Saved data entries

● ● ●

import Summits.QuantumFields.QCD.Theorems.QuarksAsStableActionStableActionBridgeDefs
import Summits.QuantumFields.QCD.Theorems.QuarksAsStableActionStableActionBridgeSoftClosureQCD
import HarnessLib

/-!
# Soft OS closure IV: `QCDOf N_f` from the CANONICAL lattice package (read on `qcdLatticeDist`) + the rotation module

Support file for crux `QuarksAsStableAction.StableActionBridge` (item stmt-QuantumFields-9737), line `Sketch`
(reshape r3c): `qcdOf_of_canonicalPackage` = `qcdOf_of_package` with the labelled functionals instantiated to the
lattice `n`-point distributions `k ↦ qcdLatticeDist (reg.scheme m z shift) k` (file `…Defs`); agreement with
`qcdLatticeSchwinger` on real tensors and degree-`0` normalisation are the theorems
`qcdLatticeSchwinger_eq_qcdLatticeDist`, `qcdLatticeDist_zero_apply`, so the package keeps only the k-uniform E0′
bound, convergence on `⁰𝒮`, asymptotic translation / permutation symmetry, eventually approximately positive OS
forms, k-uniform spatial clustering, species CS clustering + uniform lattice gap, and the three non-vanishing
witnesses.  This is the composition theorem of the registered skeleton (`StableActionBridge_of`).
References: Osterwalder–Schrader II (1975) §2, §4; Glimm–Jaffe 1987 §6.1.
-/

noncomputable section

open Filter Topology ComplexConjugate
open scoped SchwartzMap
open Literature.MathematicalPhysics.AQFT Literature.MathematicalPhysics.QuantumLattice
open Literature.MathematicalPhysics.QuantumFieldTheory

namespace Summit.QuantumFields.QCD.Cruxes.StableActionBridge.Sketch

/-- **E0-normalisation of the canonical lattice distributions, exactly at every `k`**: the labelled family
`n ↦ qcdLatticeDist sch k n` is normalised (`𝔖₀ = 1`), because degree `0` is point evaluation by construction. [folklore] -/
theorem isNormalized_qcdLatticeDist :
    ∀ {Nf : ℕ} (sch : QCDScheme Nf) (k : ℕ), LabelledSchwingerFamily.IsNormalized (qcdLatticeDist sch k) :=
  fun sch k σ F => (qcdLatticeDist_zero_apply sch k σ F).trans (congrArg F (Subsingleton.elim _ _))

/-- **`QCDOf N_f` from the CANONICAL lattice package and the rotation module.**  As `qcdOf_of_package`, with the sequence of
labelled functionals instantiated to the lattice `n`-point distributions `k ↦ qcdLatticeDist (reg.scheme m z shift) k` of the
scheme: the agreement with `qcdLatticeSchwinger` on real tensors and the degree-`0` normalisation are theorems
(`qcdLatticeSchwinger_eq_qcdLatticeDist`, `qcdLatticeDist_zero_apply`), so the package consists only of the k-uniform E0′ bound,
convergence on `⁰𝒮`, asymptotic translation / permutation symmetry, eventually approximately positive OS forms, k-uniform spatial
clustering, species CS clustering + the uniform lattice gap at one rate, and the three non-vanishing witnesses.
[cite: OsterwalderSchraderCMP1975, §2, §4] -/
theorem qcdOf_of_canonicalPackage :
    ∀ {Nf : ℕ},
    (∃ reg : QCDRegularisation Nf, reg.HasMassScaling ∧ reg.IsChiralAtZero ∧
      ∀ m : Fin Nf → ℝ, (∀ f, 0 < m f) → ∃ (z shift : QCDField Nf → ℕ → ℝ),
        (reg.scheme m z shift).HasAsymptoticScaling ∧
        (∀ fl : Fin Nf, ∀ᶠ k in atTop, -1 < (reg.scheme m z shift).mq fl k) ∧
        (∃ (s : ℕ) (α β : ℝ), 0 ≤ α ∧ ∀ (n : ℕ) (σ : Fin n → QCDField Nf), ∀ᶠ k in atTop,
          ∀ F : 𝓢((Fin n → (EuclideanSpace ℝ (Fin 4))), ℂ), IsOffDiagonal F →
            ‖qcdLatticeDist (reg.scheme m z shift) k n σ F‖ ≤ α * (n.factorial : ℝ) ^ β * schwartzNorm (n * s) F) ∧
        (∀ (n : ℕ) (σ : Fin n → QCDField Nf) (F : 𝓢((Fin n → (EuclideanSpace ℝ (Fin 4))), ℂ)), IsOffDiagonal F →
          ∃ c : ℂ, Tendsto (fun k => qcdLatticeDist (reg.scheme m z shift) k n σ F) atTop (𝓝 c)) ∧
        (∀ (n : ℕ) (σ : Fin n → QCDField Nf) (a : (EuclideanSpace ℝ (Fin 4))) (F : 𝓢((Fin n → (EuclideanSpace ℝ (Fin 4))), ℂ)), IsOffDiagonal F →
          Tendsto (fun k => qcdLatticeDist (reg.scheme m z shift) k n σ (translateMulti a F) -
            qcdLatticeDist (reg.scheme m z shift) k n σ F) atTop (𝓝 0)) ∧
        (∀ (n : ℕ) (σ : Fin n → QCDField Nf) (π : Equiv.Perm (Fin n)) (F : 𝓢((Fin n → (EuclideanSpace ℝ (Fin 4))), ℂ)),
          IsOffDiagonal F →
          Tendsto (fun k => qcdLatticeDist (reg.scheme m z shift) k n σ (permTest π F) -
            qcdLatticeDist (reg.scheme m z shift) k n (σ ∘ π) F) atTop (𝓝 0)) ∧
        (∀ (N : ℕ) (deg : Fin N → ℕ) (lab : (j : Fin N) → Fin (deg j) → QCDField Nf)
          (F : (j : Fin N) → 𝓢((Fin (deg j) → (EuclideanSpace ℝ (Fin 4))), ℂ)), (∀ j, IsTimeOrdered (F j)) →
          ∀ H : (i j : Fin N) → 𝓢((Fin (deg i + deg j) → (EuclideanSpace ℝ (Fin 4))), ℂ),
            (∀ i j, IsAppendTensorOf (H i j) (osAdjoint (F i)) (F j)) →
            ∀ ε : ℝ, 0 < ε → ∀ᶠ l in atTop,
              -ε ≤ (∑ i, ∑ j, qcdLatticeDist (reg.scheme m z shift) l (deg i + deg j)
                (Fin.append (lab i ∘ Fin.rev) (lab j)) (H i j)).re ∧
              |(∑ i, ∑ j, qcdLatticeDist (reg.scheme m z shift) l (deg i + deg j)
                (Fin.append (lab i ∘ Fin.rev) (lab j)) (H i j)).im| ≤ ε) ∧
        (∀ (n n' : ℕ) (σ : Fin n → QCDField Nf) (σ' : Fin n' → QCDField Nf) (F : 𝓢((Fin n → (EuclideanSpace ℝ (Fin 4))), ℂ))
          (G : 𝓢((Fin n' → (EuclideanSpace ℝ (Fin 4))), ℂ)), IsTimeOrdered F → IsTimeOrdered G → ∀ a : (EuclideanSpace ℝ (Fin 4)), a 0 = 0 → a ≠ 0 →
          ∀ ε : ℝ, 0 < ε → ∃ t₀ : ℝ, ∀ t : ℝ, t₀ ≤ t → ∀ H : 𝓢((Fin (n + n') → (EuclideanSpace ℝ (Fin 4))), ℂ),
            IsAppendTensorOf H (osAdjoint F) (translateMulti (t • a) G) →
            ∀ᶠ k in atTop, ‖qcdLatticeDist (reg.scheme m z shift) k (n + n') (Fin.append (σ ∘ Fin.rev) σ') H -
              qcdLatticeDist (reg.scheme m z shift) k n (σ ∘ Fin.rev) (osAdjoint F) *
                qcdLatticeDist (reg.scheme m z shift) k n' σ' G‖ ≤ ε) ∧
        (∃ Δ : ℝ, 0 < Δ ∧ (reg.scheme m z shift).HasSpeciesCSClustering Δ ∧
          (reg.scheme m z shift).HasLatticeMassGap Δ) ∧
        (∃ (F G : 𝓢((Fin 1 → (EuclideanSpace ℝ (Fin 4))), ℂ)) (H : 𝓢((Fin (1 + 1) → (EuclideanSpace ℝ (Fin 4))), ℂ)),
          IsTimeOrdered F ∧ IsTimeOrdered G ∧ IsAppendTensorOf H (osAdjoint F) G ∧ ∃ ε : ℝ, 0 < ε ∧
            ∀ᶠ k in atTop, ε ≤ ‖qcdLatticeDist (reg.scheme m z shift) k (1 + 1) (fun _ => QCDField.glue) H -
              qcdLatticeDist (reg.scheme m z shift) k 1 (fun _ => QCDField.glue) (osAdjoint F) *
                qcdLatticeDist (reg.scheme m z shift) k 1 (fun _ => QCDField.glue) G‖) ∧
        (∀ f g : Fin Nf, f ≠ g → ∃ (F G : 𝓢((Fin 1 → (EuclideanSpace ℝ (Fin 4))), ℂ)) (H : 𝓢((Fin (1 + 1) → (EuclideanSpace ℝ (Fin 4))), ℂ)),
          IsTimeOrdered F ∧ IsTimeOrdered G ∧ IsAppendTensorOf H (osAdjoint F) G ∧ ∃ ε : ℝ, 0 < ε ∧
            ∀ᶠ k in atTop, ε ≤ ‖qcdLatticeDist (reg.scheme m z shift) k (1 + 1) (fun _ => QCDField.pseudoRe f g) H -
              qcdLatticeDist (reg.scheme m z shift) k 1 (fun _ => QCDField.pseudoRe f g) (osAdjoint F) *
                qcdLatticeDist (reg.scheme m z shift) k 1 (fun _ => QCDField.pseudoRe f g) G‖) ∧
        (∃ (f g h : 𝓢(EuclideanSpace ℝ (Fin 4), ℂ)) (Ffgh : 𝓢((Fin 3 → (EuclideanSpace ℝ (Fin 4))), ℂ)) (Fgh Ffh Ffg : 𝓢((Fin 2 → (EuclideanSpace ℝ (Fin 4))), ℂ))
          (Ff Fg Fh : 𝓢((Fin 1 → (EuclideanSpace ℝ (Fin 4))), ℂ)),
          IsTensorOf Ffgh ![f, g, h] ∧ IsOffDiagonal Ffgh ∧ IsTensorOf Fgh ![g, h] ∧ IsTensorOf Ffh ![f, h] ∧
          IsTensorOf Ffg ![f, g] ∧ IsOffDiagonal Fgh ∧ IsOffDiagonal Ffh ∧ IsOffDiagonal Ffg ∧
          IsTensorOf Ff ![f] ∧ IsTensorOf Fg ![g] ∧ IsTensorOf Fh ![h] ∧ ∃ ε : ℝ, 0 < ε ∧
            ∀ᶠ k in atTop, ε ≤ ‖qcdLatticeDist (reg.scheme m z shift) k 3 (fun _ => QCDField.glue) Ffgh
              - qcdLatticeDist (reg.scheme m z shift) k 1 (fun _ => QCDField.glue) Ff *
                  qcdLatticeDist (reg.scheme m z shift) k 2 (fun _ => QCDField.glue) Fgh
              - qcdLatticeDist (reg.scheme m z shift) k 1 (fun _ => QCDField.glue) Fg *
                  qcdLatticeDist (reg.scheme m z shift) k 2 (fun _ => QCDField.glue) Ffh
              - qcdLatticeDist (reg.scheme m z shift) k 1 (fun _ => QCDField.glue) Fh *
                  qcdLatticeDist (reg.scheme m z shift) k 2 (fun _ => QCDField.glue) Ffg
              + 2 * (qcdLatticeDist (reg.scheme m z shift) k 1 (fun _ => QCDField.glue) Ff *
                  qcdLatticeDist (reg.scheme m z shift) k 1 (fun _ => QCDField.glue) Fg *
                  qcdLatticeDist (reg.scheme m z shift) k 1 (fun _ => QCDField.glue) Fh)‖)) →
    (∀ sch : QCDScheme Nf, sch.HasAsymptoticScaling →
      (∀ fl : Fin Nf, ∀ᶠ k in atTop, -1 < sch.mq fl k) → (∃ Δ : ℝ, 0 < Δ ∧ sch.HasLatticeMassGap Δ) →
      ∀ S : LabelledSchwingerFamily (QCDField Nf) (EuclideanSpace ℝ (Fin 4)),
        (∀ n : ℕ, n ≠ 0 → ∀ (σ : Fin n → QCDField Nf) (f : Fin n → 𝓢(EuclideanSpace ℝ (Fin 4), ℝ)) (F : 𝓢((Fin n → (EuclideanSpace ℝ (Fin 4))), ℂ)),
          IsTensorOf F (fun i => ofRealTest (f i)) → IsOffDiagonal F →
          Tendsto (fun k => qcdLatticeSchwinger sch k n σ f) atTop (𝓝 (S n σ F))) →
        ∀ (n : ℕ) (σ : Fin n → QCDField Nf) (R : (EuclideanSpace ℝ (Fin 4)) ≃ₗᵢ[ℝ] (EuclideanSpace ℝ (Fin 4))),
          LinearMap.det (R.toLinearEquiv : (EuclideanSpace ℝ (Fin 4)) →ₗ[ℝ] (EuclideanSpace ℝ (Fin 4))) = 1 →
          ∀ F : 𝓢((Fin n → (EuclideanSpace ℝ (Fin 4))), ℂ), IsOffDiagonal F → S n σ (linActMulti R F) = S n σ F) →
    QCDOf Nf := by
  intro Nf hpkg hrot
  refine qcdOf_of_package ?_ hrot
  obtain ⟨reg, hms, hχ, hall⟩ := hpkg
  refine ⟨reg, hms, hχ, fun m hm => ?_⟩
  obtain ⟨z, shift, hAS, hbr, hbound, hconv, htrans, hsymm, hrp, hcl, hgap, hglue, hpseudo, hκ₃⟩ := hall m hm
  refine ⟨z, shift, fun k => qcdLatticeDist (reg.scheme m z shift) k, ?_, hAS, hbr, hbound, hconv, ?_, htrans, hsymm,
    hrp, hcl, hgap, hglue, hpseudo, hκ₃⟩
  · intro k n hn σ f F hF
    exact qcdLatticeSchwinger_eq_qcdLatticeDist (reg.scheme m z shift) k n hn σ f F hF
  · exact Eventually.of_forall fun k => isNormalized_qcdLatticeDist (reg.scheme m z shift) k

end Summit.QuantumFields.QCD.Cruxes.StableActionBridge.Sketch

end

● ● ●

Output, from the data above, the lines from the line with "(∀ sch : QCDScheme" to the line with "S : LabelledSchwingerFamily" exactly as they stand, both ends included and nothing else.

Output below ::
    (∀ sch : QCDScheme Nf, sch.HasAsymptoticScaling →
      (∀ fl : Fin Nf, ∀ᶠ k in atTop, -1 < sch.mq fl k) → (∃ Δ : ℝ, 0 < Δ ∧ sch.HasLatticeMassGap Δ) →
      ∀ S : LabelledSchwingerFamily (QCDField Nf) (EuclideanSpace ℝ (Fin 4)),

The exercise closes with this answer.